import Literature.Computability.QuantumComplexity.JonesDigest
import HarnessLib

/-!
# The digest of an AJL instance as an explicit string

Topic `Literature/Computability/QuantumComplexity`; a step in the discharge of
`ajl_jonesApproxProblem_mem_PromiseBQP` (and, through `PromiseBQPOverTransport.lean`, of
`ajl_mem_PromiseBQPOver_ajlGateSet`): the remaining classical hypothesis of
`AJLCore.mem_PromiseBQP_of_uniform_of_digest'` (`JonesPostFP.lean`) asks for a polynomial-time string
function agreeing with the digest `AJLCore.digest` (`JonesDigest.lean`) on the encodings of valid
instances. The digest `digestRaw x` is defined through indexed reads (`tabBitRaw`: slot `v / A`,
letter index `v % A`; `patField`: the position encoding `encodePos` of the zigzag walk `|α⟩`); a
string program produces it block by block. This file gives that block form, with no reference to the
path model or to the circuit:

* `oneHot A i`, `slotBlock A (cw[s]?)` — the one-hot table of one letter slot (`A = 2(2t - 1)` bits,
  bit `2j + σ` for the letter `σ_j^{σ}`; zeros for an empty slot), `tabList t cw` — the `t` slot
  blocks of the compressed word `cw`, `patList t = [w % 4 = 3 | w < 2(2t+1)]` — the code
  `00 01 00 01 … 00` of the vertex sequence `1,2,1,2,…,1` of `|α⟩` (`vertexHigh`/`vertexLow`);
* `getElem?_flatten_blocks` — reading a concatenation of equal-length blocks by quotient and
  remainder;
* **`tabField_eq`**, **`patField_eq`**, **`digestRaw_eq_blocks`**:
  `digestRaw x = tabList t (cword x).2 ++ patList t ++ 0^{16t² - t·A - 2(2t+1)}` with `t = tI x`
  (the compressed word `cword x` is made explicit by `StrandCompressClosedForm.compressRaw_instance_eq`).

## References

* D. Aharonov, V. Jones, Z. Landau, Algorithmica 55 (2009) = arXiv:quant-ph/0511096, §3.3
  (Algorithm Approximate-Jones-Plat-Closure: the input to the circuit is the braid word and
  `|α⟩ = |1010…10⟩`), §2.12 (paths presented by their sequence of vertices) [AharonovJonesLandau2009].
-/

namespace Literature.Computability.QuantumComplexity

open Cryptography BlockKit

namespace AJLCore

/-! ### Blocks -/

/-- The one-hot string of length `A` with its `1` at position `i` (all zeros if `A ≤ i`). [folklore] -/
def oneHot (A i : ℕ) : List Bool := (List.range A).map fun v => decide (i = v)

/-- The table block of a slot: the one-hot code `2j + σ` of its letter `σ_j^{σ}`, zeros if the slot is
empty. [cite: AharonovJonesLandau2009, §3.3] -/
def slotBlock (A : ℕ) : Option (ℕ × Bool) → List Bool
  | some g => oneHot A (2 * g.1 + g.2.toNat)
  | none => List.replicate A false

/-- The table field in block form: `t` slots of `A (2t) = 2(2t - 1)` bits spelling the word `cw`.
[cite: AharonovJonesLandau2009, §3.3] -/
def tabList (t : ℕ) (cw : List (ℕ × Bool)) : List Bool :=
  ((List.range t).map fun s => slotBlock (A (2 * t)) cw[s]?).flatten

/-- The pattern field in closed form: the vertex codes `00, 01, 00, 01, …, 00` of the zigzag walk
`1, 2, 1, 2, …, 1` on `2t` steps, i.e. bit `w` is `1` iff `w ≡ 3 (mod 4)`. [cite: AharonovJonesLandau2009, §2.12 and §3.3] -/
def patList (t : ℕ) : List Bool := (List.range (2 * (2 * t + 1))).map fun w => decide (w % 4 = 3)

/-- `|oneHot A i| = A`. [folklore] -/
@[simp] theorem length_oneHot (A i : ℕ) : (oneHot A i).length = A := by simp [oneHot]

/-- `|slotBlock A o| = A`. [folklore] -/
@[simp] theorem length_slotBlock (A : ℕ) (o : Option (ℕ × Bool)) : (slotBlock A o).length = A := by
  cases o <;> simp [slotBlock]

/-- `|patList t| = 2(2t+1)`. [folklore] -/
@[simp] theorem length_patList (t : ℕ) : (patList t).length = 2 * (2 * t + 1) := by simp [patList]

/-- Reading a concatenation of blocks of equal positive length `A`: position `v` is position `v % A`
of block `v / A`. [folklore] -/
theorem getElem?_flatten_blocks {A : ℕ} (hA : 0 < A) : ∀ (bs : List (List Bool)) (v : ℕ),
    (∀ b ∈ bs, b.length = A) → bs.flatten[v]? = bs[v / A]?.bind fun b => b[v % A]?
  | [], v, _ => by simp
  | b :: bs, v, h => by
    have hb : b.length = A := h b (by simp)
    rw [List.flatten_cons]
    by_cases hv : v < A
    · rw [List.getElem?_append_left (by rw [hb]; exact hv), Nat.div_eq_of_lt hv, Nat.mod_eq_of_lt hv]
      simp
    · push Not at hv
      rw [List.getElem?_append_right (by rw [hb]; exact hv), hb,
        getElem?_flatten_blocks hA bs (v - A) fun b' hb' => h b' (by simp [hb']),
        show v / A = (v - A) / A + 1 by rw [← Nat.add_div_right _ hA, Nat.sub_add_cancel hv],
        show v % A = (v - A) % A by rw [← Nat.add_mod_right (v - A) A, Nat.sub_add_cancel hv]]
      simp

/-- `|tabList t cw| = t · A (2t)`. [folklore] -/
theorem length_tabList (t : ℕ) (cw : List (ℕ × Bool)) : (tabList t cw).length = t * A (2 * t) := by
  unfold tabList
  rw [List.length_flatten, List.map_map]
  have : (List.length ∘ fun s : ℕ => slotBlock (A (2 * t)) cw[s]?) = fun _ => A (2 * t) := by
    funext s; simp
  rw [this, List.map_const', List.sum_replicate, List.length_range, smul_eq_mul]

/-- Entries of `tabList`: position `v < t·A` reads bit `v % A` of the block of slot `v / A`. [folklore] -/
theorem getElem?_tabList (t : ℕ) (cw : List (ℕ × Bool)) {v : ℕ} (hv : v < t * A (2 * t)) :
    (tabList t cw)[v]? = some (match cw[v / A (2 * t)]? with
      | some g => decide (2 * g.1 + g.2.toNat = v % A (2 * t))
      | none => false) := by
  have hA : 0 < A (2 * t) := Nat.pos_of_ne_zero fun h => by rw [h, Nat.mul_zero] at hv; exact Nat.not_lt_zero _ hv
  have hs : v / A (2 * t) < t := (Nat.div_lt_iff_lt_mul hA).2 hv
  have hm : v % A (2 * t) < A (2 * t) := Nat.mod_lt _ hA
  unfold tabList
  rw [getElem?_flatten_blocks hA _ _ (fun b hb => by
      rw [List.mem_map] at hb; obtain ⟨s, -, rfl⟩ := hb; exact length_slotBlock _ _),
    List.getElem?_map, List.getElem?_range hs, Option.map_some, Option.bind_some]
  cases cw[v / A (2 * t)]? with
  | none => rw [slotBlock, List.getElem?_replicate, if_pos hm]
  | some g => rw [slotBlock, oneHot, List.getElem?_map, List.getElem?_range hm, Option.map_some]

/-! ### The fields of the digest in block form -/

/-- **The table field is the block table of the compressed word.** [cite: AharonovJonesLandau2009, §3.3] -/
theorem tabField_eq (x : RawJonesInstance) : tabField x = tabList (tI x) (cword x).2 := by
  apply List.ext_getElem?
  intro v
  by_cases hv : v < tI x * A (2 * tI x)
  · rw [getElem?_tabList _ _ hv, tabField, List.getElem?_map, List.getElem?_range hv, Option.map_some]
    rfl
  · rw [List.getElem?_eq_none (by rw [tabField, List.length_map, List.length_range]; omega),
      List.getElem?_eq_none (by rw [length_tabList]; omega)]

/-- The vertices of the zigzag walk `|α⟩`: `1` after an even number of steps, `2` after an odd one.
[cite: AharonovJonesLandau2009, §3.3 and Claim 3.8] -/
theorem pathPos_ajlAlpha {n : ℕ} (j : ℕ) (hj : j ≤ n) : pathPos (ajlAlpha n) j = if j % 2 = 0 then 1 else 2 := by
  obtain ⟨l, rfl | rfl⟩ := Nat.even_or_odd' j
  · rw [if_pos (by omega)]
    exact pathPos_of_altPrefix (p := ajlAlpha n) (fun t _ => rfl) hj
  · have h1 : pathPos (ajlAlpha n) (2 * l) = 1 := pathPos_of_altPrefix (p := ajlAlpha n) (fun t _ => rfl) (by omega)
    rw [if_neg (by omega), pathPos_succ _ (by omega), h1]
    simp [ajlAlpha]

/-- **The pattern field is `patList`.** [cite: AharonovJonesLandau2009, §2.12 and §3.3] -/
theorem patField_eq (x : RawJonesInstance) : patField x = patList (tI x) := by
  unfold patField patList
  apply List.ext_getElem
  · simp only [List.length_ofFn, List.length_map, List.length_range]; try omega
  · intro w h1 h2
    rw [List.length_ofFn] at h1
    rw [List.getElem_ofFn, List.getElem_map, List.getElem_range]
    simp only [encodePos]
    rw [pathPos_ajlAlpha (w / 2) (by omega)]
    by_cases h0 : w % 2 = 0
    · rw [if_pos h0]; split_ifs with h <;> simp [vertexHigh] <;> omega
    · rw [if_neg h0]; split_ifs with h <;> simp [vertexLow] <;> omega

/-- **The digest in block form**: table blocks, pattern, zero padding to length `16 t²`.
[cite: AharonovJonesLandau2009, §3.3] -/
theorem digestRaw_eq_blocks (x : RawJonesInstance) :
    digestRaw x = tabList (tI x) (cword x).2 ++ patList (tI x) ++
      List.replicate (16 * tI x ^ 2 - tI x * A (2 * tI x) - 2 * (2 * tI x + 1)) false := by
  rw [digestRaw, tabField_eq, patField_eq, length_tabList, length_patList]

/-- The same for the digest of the encoding of an instance. [cite: AharonovJonesLandau2009, §3.3] -/
theorem digest_encode_eq_blocks (x : RawJonesInstance) :
    digest (RawJonesInstance.encoding.encode x) = tabList (tI x) (cword x).2 ++ patList (tI x) ++
      List.replicate (16 * tI x ^ 2 - tI x * A (2 * tI x) - 2 * (2 * tI x + 1)) false := by
  rw [digest_encode, digestRaw_eq_blocks]

end AJLCore

end Literature.Computability.QuantumComplexity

+--

**WORK TO BE COMPLETED:** Show all lines above that contain "circuit".

**ANSWER AREA:**
path model or to the circuit:
  (Algorithm Approximate-Jones-Plat-Closure: the input to the circuit is the braid word and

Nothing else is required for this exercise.